No. The gravitational field here would be just the same as it was. The event horizon of that black hole would be (pure guess here) a few kms only. Outside that we'd just keep orbiting like we do now.

This feels like two kids waving their arms enthusiastically in class to get the teachers attention!!!! No way Nosy!!We have gone from a region of massive but finite density to a region of infinite density. We cannot just keep orbitting unaffected. Can we?The 7-8 mins taken to affect us is the event horizon.Cavediver who is right and who is wrong? Necks are on the line here

Yes it is, but the wormhole is still just an extension of space-time, so the Sun will start moving off through the worm-hole at finite speed, so its gravitational effect will simply diminish, not instantaneously vanish - and of course, the space-time curvature caused by the Sun will be dwarfed by that of the worm-hole that carries it away!! Exactly - and by looking at the enegy loss in those systems, we can calculate the speed of the gravitational waves. Not at all - as Nosy explains...

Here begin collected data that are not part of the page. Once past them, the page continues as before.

import Summits.ABC.ABC.Theses.FeketeScales
import Literature.NumberTheory.DiophantineGeometry.AbcWave0QualityFormProofs
import HarnessLib

/-!
# Route FeketeScales — support item `PolynomialAbcOfSubmult` (stmt-ABC-2163)

**Scale sub-multiplicativity of the abc extremal height gives polynomial abc.** The route decl
`Summit.ABC.ABC.Theses.FeketeScales.PolynomialAbcOfSubmult` reads

> `ScaleSubmultiplicativity → finite_setOf_isABCTriple_primeFactors_subset →`
> `∃ A C : ℝ, ∀ a b c, IsABCTriple a b c → c ≤ C · rad(abc)^A`.

Proof (Fekete-type doubling, de Bruijn–Erdős / Fekete pattern with a summable error term).
Let `(θ, K, R₀)` be the data of `ScaleSubmultiplicativity` (`θ < 1`, `K > 0`) and put
`R⋆ := max R₀ 2`, `t₀ := log R⋆ > 0`, `σ := 2^θ < 2`, `κ := σ / (2 - σ)`, `L := log (max K 1)`.
By abc.S25 (the hypothesis `finite_setOf_isABCTriple_primeFactors_subset`, applied to the primes
`≤ R⋆`: `rad(abc) ≤ R` puts every prime factor of `abc` below `R`) the triples of radical `≤ R⋆`
have `log c ≤ a₁` for some `a₁ ≥ 0`. With `α := a₁ + L + κ t₀^θ` one proves by induction on `i`

> every abc triple with `rad(abc) ≤ R⋆^(2^i)` has `log c ≤ 2^i α − L − κ (2^i t₀)^θ`:

the step applies the crux at `R₁ = R₂ = R⋆^(2^i)` (slack `exp((2^{i+1} t₀)^θ) = exp(σ (2^i t₀)^θ)`)
and closes by the identity `(1 + κ) σ = 2 κ`. For a triple of radical `r` take `i` minimal with
`r ≤ R⋆^(2^i)`: either `i = 0` and `c ≤ e^α`, or `2^{i-1} t₀ < log r` and
`log c ≤ 2^i α ≤ (2α/t₀) log r`. Hence `c ≤ e^α · rad(abc)^{2α/t₀}` for every abc triple.

## References

* M. Fekete, *Über die Verteilung der Wurzeln bei gewissen algebraischen Gleichungen mit
  ganzzahligen Koeffizienten*, Math. Z. 17 (1923) (sub-additivity lemma); Mathlib `Subadditive`.
* K. Mahler, *Zur Approximation algebraischer Zahlen I*, Math. Ann. 107 (1933) (abc.S25, used as
  the hypothesis `finite_setOf_isABCTriple_primeFactors_subset`). [Mahler1933]
* J.-H. Evertse, K. Győry, *Unit Equations in Diophantine Number Theory* (2015), Ch. 4, §4.6.
  [EvertseGyory2015]
-/

-- `Summit.<Summit>.<Problem>` is the mandated summit-side namespace (CONVENTIONS §2); for the
-- single-conjunct summit `ABC` the two coincide, so the duplicate `ABC.ABC` is deliberate.
set_option linter.dupNamespace false

noncomputable section

namespace Summit.ABC.ABC.Theorems

open Literature.NumberTheory.DiophantineGeometry

/-- A bound `rad(abc) ≤ R` on the radical puts every prime factor of `abc` in `{0, …, R}`
(each prime factor of `n` divides, hence is at most, `radical n`). [folklore] -/
theorem feketeScales_primeFactors_subset_range_of_rad_le {a b c R : ℕ} (h : rad a b c ≤ R) :
    (a * b * c).primeFactors ⊆ Finset.range (R + 1) := by
  intro p hp
  rw [← Nat.primeFactors_radical] at hp
  have hle : p ≤ rad a b c := Nat.le_of_mem_primeFactors hp
  exact Finset.mem_range.mpr (by omega)

/-- abc.S25 (finiteness of abc triples with prescribed support), in the form used by the Fekete
iteration: for every scale `R` the abc triples of radical `≤ R` have bounded `c`. [folklore] -/
theorem feketeScales_exists_bound_of_rad_le (hF : finite_setOf_isABCTriple_primeFactors_subset)
    (R : ℕ) : ∃ M : ℕ, ∀ a b c : ℕ, IsABCTriple a b c → rad a b c ≤ R → c ≤ M := by
  obtain ⟨M, hM⟩ := ((hF (Finset.range (R + 1))).image fun t : ℕ × ℕ × ℕ => t.2.2).bddAbove
  refine ⟨M, fun a b c ht hr => hM ?_⟩
  exact ⟨(a, b, c), ⟨ht, feketeScales_primeFactors_subset_range_of_rad_le hr⟩, rfl⟩

/-- **The doubling step of the Fekete iteration**, with abstract constants. If the G-free scale
sub-multiplicativity holds with data `(θ, K, R₀)`, `R₀ ≤ R⋆`, `2 ≤ R⋆`, `σ = 2^θ`, `κ (2 - σ) = σ`,
`log K ≤ L`, `t₀ = log R⋆`, `α = a₁ + L + κ t₀^θ`, and every abc triple of radical `≤ R⋆` has
`log c ≤ a₁`, then every abc triple of radical `≤ R⋆^(2^i)` has
`log c ≤ 2^i α - L - κ (2^i t₀)^θ`. [folklore] -/
theorem feketeScales_log_le_of_doubling {θ K σ κ L α a₁ t₀ : ℝ} {R₀ Rs : ℕ} (hK : 0 < K)
    (hR₀ : R₀ ≤ Rs) (hRs : 2 ≤ Rs) (hσ : σ = (2 : ℝ) ^ θ) (hκ : κ * (2 - σ) = σ)
    (hKL : Real.log K ≤ L) (ht₀ : t₀ = Real.log Rs) (hα : α = a₁ + L + κ * t₀ ^ θ)
    (hcrux : ∀ R₁ R₂ : ℕ, R₀ ≤ R₁ → R₀ ≤ R₂ → ∀ a b c : ℕ, IsABCTriple a b c →
      rad a b c ≤ R₁ * R₂ → ∃ a₁ b₁ c₁ a₂ b₂ c₂ : ℕ, IsABCTriple a₁ b₁ c₁ ∧ rad a₁ b₁ c₁ ≤ R₁ ∧
        IsABCTriple a₂ b₂ c₂ ∧ rad a₂ b₂ c₂ ≤ R₂ ∧
        (c : ℝ) ≤ K * Real.exp (Real.log ((R₁ : ℝ) * R₂) ^ θ) * c₁ * c₂)
    (hbase : ∀ a b c : ℕ, IsABCTriple a b c → rad a b c ≤ Rs → Real.log c ≤ a₁) (i : ℕ) :
    ∀ a b c : ℕ, IsABCTriple a b c → rad a b c ≤ Rs ^ 2 ^ i →
      Real.log c ≤ 2 ^ i * α - L - κ * (2 ^ i * t₀) ^ θ := by
  induction i with
  | zero =>
    intro a b c ht hr
    rw [pow_zero, pow_one] at hr
    have h := hbase a b c ht hr
    rw [pow_zero, one_mul, one_mul, hα]
    linarith
  | succ i ih =>
    intro a b c ht hr
    have hRs0 : 0 < Rs := lt_of_lt_of_le two_pos hRs
    have hR₁ : R₀ ≤ Rs ^ 2 ^ i := hR₀.trans (Nat.le_self_pow (pow_ne_zero i two_ne_zero) Rs)
    have hr' : rad a b c ≤ Rs ^ 2 ^ i * Rs ^ 2 ^ i := by
      rwa [← pow_add, ← two_mul, ← pow_succ'] 
    obtain ⟨a₁', b₁, c₁, a₂, b₂, c₂, ht₁, hr₁, ht₂, hr₂, hle⟩ := hcrux _ _ hR₁ hR₁ a b c ht hr'
    have h₁ := ih a₁' b₁ c₁ ht₁ hr₁
    have h₂ := ih a₂ b₂ c₂ ht₂ hr₂
    -- positivity of the c's
    have hc : (0 : ℝ) < c := by exact_mod_cast lt_of_lt_of_le two_pos ht.two_le
    have hc₁ : (0 : ℝ) < c₁ := by exact_mod_cast lt_of_lt_of_le two_pos ht₁.two_le
    have hc₂ : (0 : ℝ) < c₂ := by exact_mod_cast lt_of_lt_of_le two_pos ht₂.two_le
    -- the slack exponent
    have ht₀nn : 0 ≤ t₀ := by
      rw [ht₀]; exact Real.log_nonneg (by exact_mod_cast hRs0)
    have hT : 0 ≤ 2 ^ i * t₀ := mul_nonneg (pow_nonneg zero_le_two i) ht₀nn
    have hne : ((Rs ^ 2 ^ i : ℕ) : ℝ) ≠ 0 := by positivity
    have hlog2 : Real.log (((Rs ^ 2 ^ i : ℕ) : ℝ) * ((Rs ^ 2 ^ i : ℕ) : ℝ)) = 2 * (2 ^ i * t₀) := by
      rw [Real.log_mul hne hne]
      push_cast
      rw [Real.log_pow, ht₀]
      push_cast
      ring
    have hs : Real.log (((Rs ^ 2 ^ i : ℕ) : ℝ) * ((Rs ^ 2 ^ i : ℕ) : ℝ)) ^ θ = σ * (2 ^ i * t₀) ^ θ := by
      rw [hlog2, Real.mul_rpow zero_le_two hT, hσ]
    have hs' : ((2 : ℝ) ^ (i + 1) * t₀) ^ θ = σ * (2 ^ i * t₀) ^ θ := by
      rw [pow_succ, mul_comm ((2 : ℝ) ^ i) 2, mul_assoc, Real.mul_rpow zero_le_two hT, hσ]
    -- take logarithms in the crux inequality
    have hlogle : Real.log c ≤ Real.log K + σ * (2 ^ i * t₀) ^ θ + Real.log c₁ + Real.log c₂ := by
      rw [← hs, Real.log_le_iff_le_exp hc, Real.exp_add, Real.exp_add, Real.exp_add, Real.exp_log hK,
        Real.exp_log hc₁, Real.exp_log hc₂]
      exact hle
    -- the key identity `(1 + κ) σ = 2 κ`, multiplied by `u := (2^i t₀)^θ`
    have key : σ * (2 ^ i * t₀) ^ θ - 2 * (κ * (2 ^ i * t₀) ^ θ) + κ * (σ * (2 ^ i * t₀) ^ θ) = 0 := by
      linear_combination (-(2 ^ i * t₀) ^ θ) * hκ
    rw [hs', pow_succ]
    nlinarith [hlogle, h₁, h₂, hKL, key]

/-- **Polynomial abc from scale sub-multiplicativity** (route FeketeScales, support item
`PolynomialAbcOfSubmult`, stmt-ABC-2163): `ScaleSubmultiplicativity` together with abc.S25
(`finite_setOf_isABCTriple_primeFactors_subset`, a hypothesis) gives constants `A, C` with
`c ≤ C · rad(abc)^A` for every abc triple. Constants: `C = e^α`, `A = 2α / log R⋆` with
`R⋆ = max R₀ 2`, `α = a₁ + log (max K 1) + κ (log R⋆)^θ`, `κ = 2^θ / (2 - 2^θ)`. [folklore] -/
theorem polynomialAbcOfSubmult_proof :
    Summit.ABC.ABC.Theses.FeketeScales.PolynomialAbcOfSubmult := by
  unfold Summit.ABC.ABC.Theses.FeketeScales.PolynomialAbcOfSubmult
    Summit.ABC.ABC.Theses.FeketeScales.ScaleSubmultiplicativity
  intro hS hF
  obtain ⟨θ, hθ, K, hK, R₀, hcrux⟩ := hS
  -- the base scale `Rs = max R₀ 2`
  obtain ⟨Rs, hRs_def⟩ : ∃ Rs : ℕ, Rs = max R₀ 2 := ⟨_, rfl⟩
  have hR₀ : R₀ ≤ Rs := hRs_def ▸ le_max_left _ _
  have hRs : 2 ≤ Rs := hRs_def ▸ le_max_right _ _
  have hRs1 : (1 : ℝ) < Rs := by exact_mod_cast lt_of_lt_of_le one_lt_two hRs
  -- the constants
  obtain ⟨σ, hσ⟩ : ∃ σ : ℝ, σ = (2 : ℝ) ^ θ := ⟨_, rfl⟩
  have hσpos : 0 < σ := hσ ▸ Real.rpow_pos_of_pos two_pos θ
  have hσ2 : σ < 2 := by
    have h := Real.rpow_lt_rpow_of_exponent_lt (by norm_num : (1 : ℝ) < 2) hθ
    rwa [Real.rpow_one, ← hσ] at h
  obtain ⟨κ, hκ_def⟩ : ∃ κ : ℝ, κ = σ / (2 - σ) := ⟨_, rfl⟩
  have hκ : κ * (2 - σ) = σ := by
    rw [hκ_def]
    exact div_mul_cancel₀ σ (sub_pos.mpr hσ2).ne'
  have hκnn : 0 ≤ κ := hκ_def ▸ div_nonneg hσpos.le (by linarith)
  obtain ⟨L, hL_def⟩ : ∃ L : ℝ, L = Real.log (max K 1) := ⟨_, rfl⟩
  have hKL : Real.log K ≤ L := hL_def ▸ Real.log_le_log hK (le_max_left _ _)
  have hL : 0 ≤ L := hL_def ▸ Real.log_nonneg (le_max_right _ _)
  obtain ⟨t₀, ht₀_def⟩ : ∃ t₀ : ℝ, t₀ = Real.log Rs := ⟨_, rfl⟩
  have ht₀ : 0 < t₀ := ht₀_def ▸ Real.log_pos hRs1
  -- the base bound from abc.S25
  obtain ⟨M, hM⟩ := feketeScales_exists_bound_of_rad_le hF Rs
  obtain ⟨a₁, ha₁_def⟩ : ∃ a₁ : ℝ, a₁ = Real.log (max (M : ℝ) 1) := ⟨_, rfl⟩
  have ha₁ : 0 ≤ a₁ := ha₁_def ▸ Real.log_nonneg (le_max_right _ _)
  have hbase : ∀ a b c : ℕ, IsABCTriple a b c → rad a b c ≤ Rs → Real.log c ≤ a₁ := by
    intro a b c ht hr
    have hc : (0 : ℝ) < c := by exact_mod_cast lt_of_lt_of_le two_pos ht.two_le
    rw [ha₁_def]
    exact Real.log_le_log hc (le_max_of_le_left (by exact_mod_cast hM a b c ht hr))
  obtain ⟨α, hα⟩ : ∃ α : ℝ, α = a₁ + L + κ * t₀ ^ θ := ⟨_, rfl⟩
  have hα0 : 0 ≤ α := by
    have : 0 ≤ κ * t₀ ^ θ := mul_nonneg hκnn (Real.rpow_nonneg ht₀.le θ)
    rw [hα]; linarith
  have main := feketeScales_log_le_of_doubling hK hR₀ hRs hσ hκ hKL ht₀_def hα hcrux hbase
  -- the constants `A = 2 α / t₀`, `C = e^α`
  refine ⟨2 * α / t₀, Real.exp α, fun a b c ht => ?_⟩
  have hA : 0 ≤ 2 * α / t₀ := div_nonneg (by linarith) ht₀.le
  have hc : (0 : ℝ) < c := by exact_mod_cast lt_of_lt_of_le two_pos ht.two_le
  have hrad1 : (1 : ℝ) ≤ (rad a b c : ℝ) := by exact_mod_cast le_trans one_le_two ht.two_le_rad
  have hrad0 : (0 : ℝ) < (rad a b c : ℝ) := lt_of_lt_of_le one_pos hrad1
  have hC1 : (1 : ℝ) ≤ Real.exp α := Real.one_le_exp hα0
  have hpow1 : (1 : ℝ) ≤ ((rad a b c : ℕ) : ℝ) ^ (2 * α / t₀) := Real.one_le_rpow hrad1 hA
  -- the minimal doubling scale above `rad(abc)`
  have hex : ∃ i : ℕ, rad a b c ≤ Rs ^ 2 ^ i := by
    refine ⟨rad a b c, ?_⟩
    calc rad a b c ≤ 2 ^ rad a b c := Nat.lt_two_pow_self.le
      _ ≤ 2 ^ 2 ^ rad a b c := Nat.pow_le_pow_right two_pos Nat.lt_two_pow_self.le
      _ ≤ Rs ^ 2 ^ rad a b c := Nat.pow_le_pow_left hRs _
  classical
  have hspec : rad a b c ≤ Rs ^ 2 ^ Nat.find hex := Nat.find_spec hex
  have hlogc := main (Nat.find hex) a b c ht hspec
  have hlogc' : Real.log c ≤ 2 ^ Nat.find hex * α := by
    have : 0 ≤ κ * (2 ^ Nat.find hex * t₀) ^ θ :=
      mul_nonneg hκnn (Real.rpow_nonneg (mul_nonneg (pow_nonneg zero_le_two _) ht₀.le) θ)
    linarith
  rcases Nat.eq_zero_or_pos (Nat.find hex) with h0 | hpos
  · -- `rad ≤ R⋆`: `c ≤ e^α`
    rw [h0, pow_zero, one_mul, Real.log_le_iff_le_exp hc] at hlogc'
    calc (c : ℝ) ≤ Real.exp α := hlogc'
      _ = Real.exp α * 1 := (mul_one _).symm
      _ ≤ Real.exp α * ((rad a b c : ℕ) : ℝ) ^ (2 * α / t₀) :=
          mul_le_mul_of_nonneg_left hpow1 (Real.exp_pos α).le
  · -- `R⋆^(2^j) < rad ≤ R⋆^(2^(j+1))`: `log c ≤ 2 · 2^j α ≤ (2α/t₀) log rad`
    obtain ⟨j, hj⟩ : ∃ j : ℕ, Nat.find hex = j + 1 := ⟨Nat.find hex - 1, by omega⟩
    have hnot : ¬ rad a b c ≤ Rs ^ 2 ^ j := Nat.find_min hex (by omega)
    have hlt : ((Rs ^ 2 ^ j : ℕ) : ℝ) < rad a b c := by exact_mod_cast not_le.mp hnot
    have hlt' : (2 : ℝ) ^ j * t₀ < Real.log (rad a b c) := by
      have h := Real.log_lt_log (by positivity) hlt
      push_cast at h
      rw [Real.log_pow] at h
      push_cast at h
      rw [ht₀_def]
      linarith
    rw [hj, pow_succ] at hlogc'
    have hlogA : Real.log c ≤ 2 * α / t₀ * Real.log (rad a b c) := by
      rw [div_mul_eq_mul_div, le_div_iff₀ ht₀]
      have h2j : 0 ≤ (2 : ℝ) ^ j := pow_nonneg zero_le_two j
      nlinarith [hlogc', hlt', hα0, ht₀, h2j, mul_nonneg hα0 h2j]
    rw [Real.log_le_iff_le_exp hc] at hlogA
    calc (c : ℝ) ≤ Real.exp (2 * α / t₀ * Real.log (rad a b c)) := hlogA
      _ = ((rad a b c : ℕ) : ℝ) ^ (2 * α / t₀) := by
          rw [Real.rpow_def_of_pos hrad0, mul_comm]
      _ = 1 * ((rad a b c : ℕ) : ℝ) ^ (2 * α / t₀) := (one_mul _).symm
      _ ≤ Real.exp α * ((rad a b c : ℕ) : ℝ) ^ (2 * α / t₀) :=
          mul_le_mul_of_nonneg_right hC1 (le_trans zero_le_one hpow1)

end Summit.ABC.ABC.Theorems

end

*We* haven't - we are a long way from the Sun. All we care about is how much mass/energy is contained within our orbital radius. We don't give a damn how dense it is, just so long as it is a spherically symmetric distribution. Blow the Sun up, and as long as the entire debris cloud remains within our radius, and remains spherically symmetric, we'll keep orbiting. Likewise, should the Sun collapse. The only difference the collapse will make is that we can know get much closer to the interesting parts of the Solar space-time: r=2M (the event horizon, about 3km for the Sun), and r=0 (the singularity). Normally, we cannot encounter these regions of space-time as they don't exist, as the Sun occupies that space.